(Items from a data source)

/-
Copyright (c) 2026 the pub-hodgecm-mathlib formalisation cell (harness21).  Prover seat hodgecm-mathlib-K2Liu-p13 (g3), Track B «K2-LIT»,
#184♮ = hLiu418 = `stmt-HodgeConjecture-24832`; ROAD Φ (RULING «M-156n»), consumer sheet fa2b1e3a29709f09 row G6-fin — the last by-value letter `hχ′` of the
big-cell package DISCHARGED: `χ′ := reflectChar c χ` (★ `K2E1CharacterEisensteinU2Defs.reflectChar`, the K2E1 family's reflected character `(χ ∘ (c ⊗ 1))⁻¹`).
THEOREMS ONLY (no `def`, no `instance`, no named-fact hypothesis, no `sorry`).
-/
import Summits.HodgeConjecture.HodgeConjecture.Theorems.K2LiuBigCellGrowthOfStandard          -- ★∕📤 growth face (standard family)
import Summits.HodgeConjecture.HodgeConjecture.Theorems.K2E1CharacterEisensteinU2Defs         -- ★ `reflectChar`, `reflectChar_apply`, `IsUnitary.reflectChar`
import HarnessLib

/-!
# Crux `HLiu418`, ROAD Φ, organ Φ8 (sheet row G6-fin): THE BIG-CELL PACKAGE WITH `χ′ = χʷ := (χ ∘ (c ⊗ 1))⁻¹` BY NAME — no character letter left

Cell `hodgecm-mathlib`, crux item hLiu418 = `stmt-HodgeConjecture-24832` (helper lane, count-neutral).  GENERIC `n`, doubled frame `H(𝔸) = HA L e dV hdV dW hdW`.
★ `K2LiuIntertwiningDeltaUnconditional` ∕ ★ `K2LiuBigCellGrowthAssembled` ∕ ★∕📤 `K2LiuBigCellGrowthOfStandard` state the intertwining law and the growth face
for ANY Hecke character `χ′` with `hχ′ : ∀ u, χ′ u = (χ ((c ⊗ 1) u))⁻¹`.  Such a `χ′` EXISTS as a Hecke character (continuity of `c ⊗ 1`, principal ideles
preserved): it is the K2E1 family's ★ `reflectChar c χ` (`reflectChar_apply`, definitional).  This file specialises the three heads to `χ′ := reflectChar c χ`:
* `reflectChar_hχ'` — `hχ′` for `reflectChar (IsCMField.complexConj L) χ` (by `rfl`);
* **`isSiegelDeltaSection_intertwiningDelta_reflect`** — `M(s) : I(s, χ) → I(−s, χʷ)` with NO hypothesis beyond the frame (`dV, dW ≠ 0`) and `f ∈ I(s, χ)`;
* `intertwiningDelta_family_equivariant_reflect` — the family form (`heqv`);
* **`bigCell_growth_reflect_of_isStandardSectionFamily`** — the big cell's `hgrowth` summand for a standard family and unitary `χ` from the continuation `hEd` ALONE.
Sources: [MoeglinWaldspurger1995, II.1.6–II.1.7]; [GelbartRogawski1991, §3.1]; [Garrett2018, §3.10–§3.12]; [HarrisKudlaSweet1996, §6]; [KudlaSweet1997, §1].
HONEST LABEL.  Helper lemmas, count-neutral; `HC_CM` is proved only modulo the 7 printed citations (2 remaining named inputs:
hLiu418 = `stmt-HodgeConjecture-24832`, h413 = `stmt-HodgeConjecture-24833`) until rung 0 closes.
-/

set_option autoImplicit false
set_option linter.dupNamespace false -- the mandated namespace repeats `HodgeConjecture.HodgeConjecture`

noncomputable section

open scoped Matrix NNReal ENNReal
open NumberField IsDedekindDomain MeasureTheory MeasureTheory.Measure Metric

namespace Summit.HodgeConjecture.HodgeConjecture.Cruxes.HLiu418.K2LiuIntertwiningDeltaReflect

open Literature.NumberTheory.GelbartRogawski1991.AdaptedBlocks
open Literature.NumberTheory.Automorphic Literature.NumberTheory.Automorphic.UnitaryGroup
open Literature.NumberTheory.GelbartRogawski1991 Literature.NumberTheory.GelbartRogawski1991.GRConstruction
open Literature.NumberTheory.K2Lit.SiegelDoubled Literature.NumberTheory.GaloisRepresentations
open UnitaryDualPair
open Summit.HodgeConjecture.HodgeConjecture.Cruxes.HLiu418.K2LiuIntertwiningDeltaUnconditional
open Summit.HodgeConjecture.HodgeConjecture.Cruxes.HLiu418.K2LiuBigCellGrowthOfStandard
open Summit.HodgeConjecture.HodgeConjecture.Cruxes.H413.K2E1CharacterEisensteinU2Defs (reflectChar reflectChar_apply IsUnitary.reflectChar)

variable (L : Type) [Field L] [NumberField L] [IsCMField L]
variable {N M n : ℕ} (e : Fin N × Fin M ≃ Fin n)
  (dV : Fin N → L) (hdV : ∀ i, IsCMField.complexConj L (dV i) = dV i)
  (dW : Fin M → L) (hdW : ∀ i, IsCMField.complexConj L (dW i) = dW i)

/-! ## §1 The letter `hχ′` for the reflected character -/

/-- `hχ′` holds for `χ′ := reflectChar c χ` (`c` = complex conjugation of the CM field `L`): `χʷ u = (χ ((c ⊗ 1) u))⁻¹`. [cite: MoeglinWaldspurger1995, II.1.7] -/
theorem reflectChar_hχ' (χ : HeckeCharacter L) :
    ∀ u : (AdeleRing (𝓞 L) L)ˣ, reflectChar (IsCMField.complexConj L : L ≃ₐ[Fp L] L) χ u =
      (χ (Units.map (conjAdele (Fp L) L (IsCMField.complexConj L) : AdeleRing (𝓞 L) L →* AdeleRing (𝓞 L) L) u))⁻¹ :=
  fun u => reflectChar_apply χ u

/-! ## §2 The intertwining law `M(s) : I(s, χ) → I(−s, χʷ)` -/

/-- **`M(s) : I(s, χ) → I(−s, χʷ)`** for every Haar measure `νN` on `N_Δ(𝔸)`, every `s` and every `f ∈ I(s, χ)` — no further hypothesis.
[cite: MoeglinWaldspurger1995, II.1.6–II.1.7] [cite: Garrett2018, §3.10] [cite: KudlaSweet1997, §1] -/
theorem isSiegelDeltaSection_intertwiningDelta_reflect (hdV0 : ∀ i, dV i ≠ 0) (hdW0 : ∀ i, dW i ≠ 0)
    [MeasurableSpace (unipDelta L e dV hdV dW hdW)] [BorelSpace (unipDelta L e dV hdV dW hdW)]
    (νN : Measure (unipDelta L e dV hdV dW hdW)) [νN.IsHaarMeasure] (χ : HeckeCharacter L) (s : ℂ)
    {f : HA L e dV hdV dW hdW → ℂ} (hf : IsSiegelDeltaSection L e dV hdV dW hdW χ s f) :
    IsSiegelDeltaSection L e dV hdV dW hdW (reflectChar (IsCMField.complexConj L : L ≃ₐ[Fp L] L) χ) (-s)
      (intertwiningDelta L e dV hdV dW hdW νN f) :=
  isSiegelDeltaSection_intertwiningDelta_of_conj L e dV hdV dW hdW hdV0 hdW0 νN χ _ (reflectChar_hχ' L χ) s hf

/-- pointwise: `M(s)f (p h) = (χʷ, −s)-character(p) · M(s)f (h)` for `p ∈ P_Δ(𝔸)`. [cite: MoeglinWaldspurger1995, II.1.7] -/
theorem intertwiningDelta_siegel_mul_reflect (hdV0 : ∀ i, dV i ≠ 0) (hdW0 : ∀ i, dW i ≠ 0)
    [MeasurableSpace (unipDelta L e dV hdV dW hdW)] [BorelSpace (unipDelta L e dV hdV dW hdW)]
    (νN : Measure (unipDelta L e dV hdV dW hdW)) [νN.IsHaarMeasure] (χ : HeckeCharacter L) (s : ℂ)
    {f : HA L e dV hdV dW hdW → ℂ} (hf : IsSiegelDeltaSection L e dV hdV dW hdW χ s f)
    {p : HA L e dV hdV dW hdW} (hp : IsSiegelDelta L e dV hdV dW hdW p) (h : HA L e dV hdV dW hdW) :
    intertwiningDelta L e dV hdV dW hdW νN f (p * h) =
      siegelDeltaCharacter L e dV hdV dW hdW (reflectChar (IsCMField.complexConj L : L ≃ₐ[Fp L] L) χ) (-s) p *
        intertwiningDelta L e dV hdV dW hdW νN f h :=
  isSiegelDeltaSection_intertwiningDelta_reflect L e dV hdV dW hdW hdV0 hdW0 νN χ s hf p hp h

/-- the section-family packaging: `s ↦ M(−s) f_{−s}` is a `χʷ`-section family when `s ↦ f_s` is a `χ`-section family. [cite: KudlaSweet1997, §1] -/
theorem isSiegelDeltaSectionFamily_intertwiningDelta_reflect (hdV0 : ∀ i, dV i ≠ 0) (hdW0 : ∀ i, dW i ≠ 0)
    [MeasurableSpace (unipDelta L e dV hdV dW hdW)] [BorelSpace (unipDelta L e dV hdV dW hdW)]
    (νN : Measure (unipDelta L e dV hdV dW hdW)) [νN.IsHaarMeasure] (χ : HeckeCharacter L)
    {f : ℂ → HA L e dV hdV dW hdW → ℂ} (hf : IsSiegelDeltaSectionFamily L e dV hdV dW hdW χ f) :
    IsSiegelDeltaSectionFamily L e dV hdV dW hdW (reflectChar (IsCMField.complexConj L : L ≃ₐ[Fp L] L) χ)
      (fun s => intertwiningDelta L e dV hdV dW hdW νN (f (-s))) :=
  isSiegelDeltaSectionFamily_intertwiningDelta_of_conj L e dV hdV dW hdW hdV0 hdW0 νN χ _ (reflectChar_hχ' L χ) hf

/-- the family form = the binder `heqv` of ★ `growth_of_equivariance`, with `ω s p = χʷ_det(p) · modDelta(p)^{n − 2s}`. [cite: Garrett2018, §3.10] -/
theorem intertwiningDelta_family_equivariant_reflect (hdV0 : ∀ i, dV i ≠ 0) (hdW0 : ∀ i, dW i ≠ 0)
    [MeasurableSpace (unipDelta L e dV hdV dW hdW)] [BorelSpace (unipDelta L e dV hdV dW hdW)]
    (νN : Measure (unipDelta L e dV hdV dW hdW)) [νN.IsHaarMeasure] (χ : HeckeCharacter L)
    (c : ℝ) (f : ℂ → HA L e dV hdV dW hdW → ℂ) (hf : ∀ s : ℂ, IsSiegelDeltaSection L e dV hdV dW hdW χ s (f s)) (a : ℂ → ℂ) :
    ∀ s : ℂ, c < s.re → ∀ p ∈ {p : HA L e dV hdV dW hdW | IsSiegelDelta L e dV hdV dW hdW p}, ∀ h : HA L e dV hdV dW hdW,
      a s * intertwiningDelta L e dV hdV dW hdW νN (f s) (p * h) =
        (((chiDet L e dV hdV dW hdW (reflectChar (IsCMField.complexConj L : L ≃ₐ[Fp L] L) χ) p : ℂˣ) : ℂ) *
            ((modDelta L e dV hdV dW hdW p : ℝ) : ℂ) ^ (((n : ℝ) : ℂ) - 2 * s)) *
          (a s * intertwiningDelta L e dV hdV dW hdW νN (f s) h) :=
  intertwiningDelta_family_equivariant_of_conj L e dV hdV dW hdW hdV0 hdW0 νN χ _ (reflectChar_hχ' L χ) c f hf a

/-! ## §3 The growth face of the big cell, no character letter -/

/-- **THE BIG CELL's `hgrowth` SUMMAND FOR A STANDARD FAMILY, unitary `χ`, from the continuation `hEd` ALONE** (`χ′ := χʷ` by name).
[cite: Garrett2018, §3.12] [cite: MoeglinWaldspurger1995, IV.1] [cite: HarrisKudlaSweet1996, §6] [cite: KudlaSweet1997, §1] -/
theorem bigCell_growth_reflect_of_isStandardSectionFamily [NeZero n] (hdV0 : ∀ i, dV i ≠ 0) (hdW0 : ∀ i, dW i ≠ 0)
    (𝒦 : IwasawaDatum L e dV hdV dW hdW)
    [MeasurableSpace (unipDelta L e dV hdV dW hdW)] [BorelSpace (unipDelta L e dV hdV dW hdW)]
    (νN : Measure (unipDelta L e dV hdV dW hdW)) [νN.IsHaarMeasure] (χ : HeckeCharacter L) (hχ : χ.IsUnitary)
    (f : ℂ → HA L e dV hdV dW hdW → ℂ) (hstd : IsStandardSectionFamily 𝒦 χ f) (hcont : ∀ s, Continuous (f s)) (a : ℂ → ℂ)
    (hEd : ∀ x : HA L e dV hdV dW hdW,
      DifferentiableOn ℂ (fun s : ℂ => a s * intertwiningDelta L e dV hdV dW hdW νN (f s) x) {s : ℂ | 0 < s.re}) :
    ∀ z : ℂ, 0 < z.re → ∃ C A r : ℝ, 0 < r ∧ ∀ s : ℂ, dist s z < r → ∀ x : HA L e dV hdV dW hdW,
      ‖a s * intertwiningDelta L e dV hdV dW hdW νN (f s) x‖ ≤ C * adelicHeightGL (n + n) L (x : GL (Fin (n + n)) (AdeleRing (𝓞 L) L)) ^ A :=
  bigCell_growth_of_isStandardSectionFamily L e dV hdV dW hdW hdV0 hdW0 𝒦 νN χ _ hχ (reflectChar_hχ' L χ) f hstd hcont a hEd

/-- the reflected character of the socket's unitary `χ` is unitary (so the `I(−s, χʷ)`-side organs that ask `χ′.IsUnitary` apply). [cite: MoeglinWaldspurger1995, II.1.7] -/
theorem isUnitary_reflectChar {χ : HeckeCharacter L} (hχ : χ.IsUnitary) :
    (reflectChar (IsCMField.complexConj L : L ≃ₐ[Fp L] L) χ).IsUnitary :=
  IsUnitary.reflectChar hχ

end Summit.HodgeConjecture.HodgeConjecture.Cruxes.HLiu418.K2LiuIntertwiningDeltaReflect

end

_WORK REQUEST_
Retype the records above from the very first line down to the line with "#184♮ = hLiu418", keeping both of those lines. Include nothing beyond them.

_EXERCISE RESULT_
/-
Copyright (c) 2026 the pub-hodgecm-mathlib formalisation cell (harness21).  Prover seat hodgecm-mathlib-K2Liu-p13 (g3), Track B «K2-LIT»,
#184♮ = hLiu418 = `stmt-HodgeConjecture-24832`; ROAD Φ (RULING «M-156n»), consumer sheet fa2b1e3a29709f09 row G6-fin — the last by-value letter `hχ′` of the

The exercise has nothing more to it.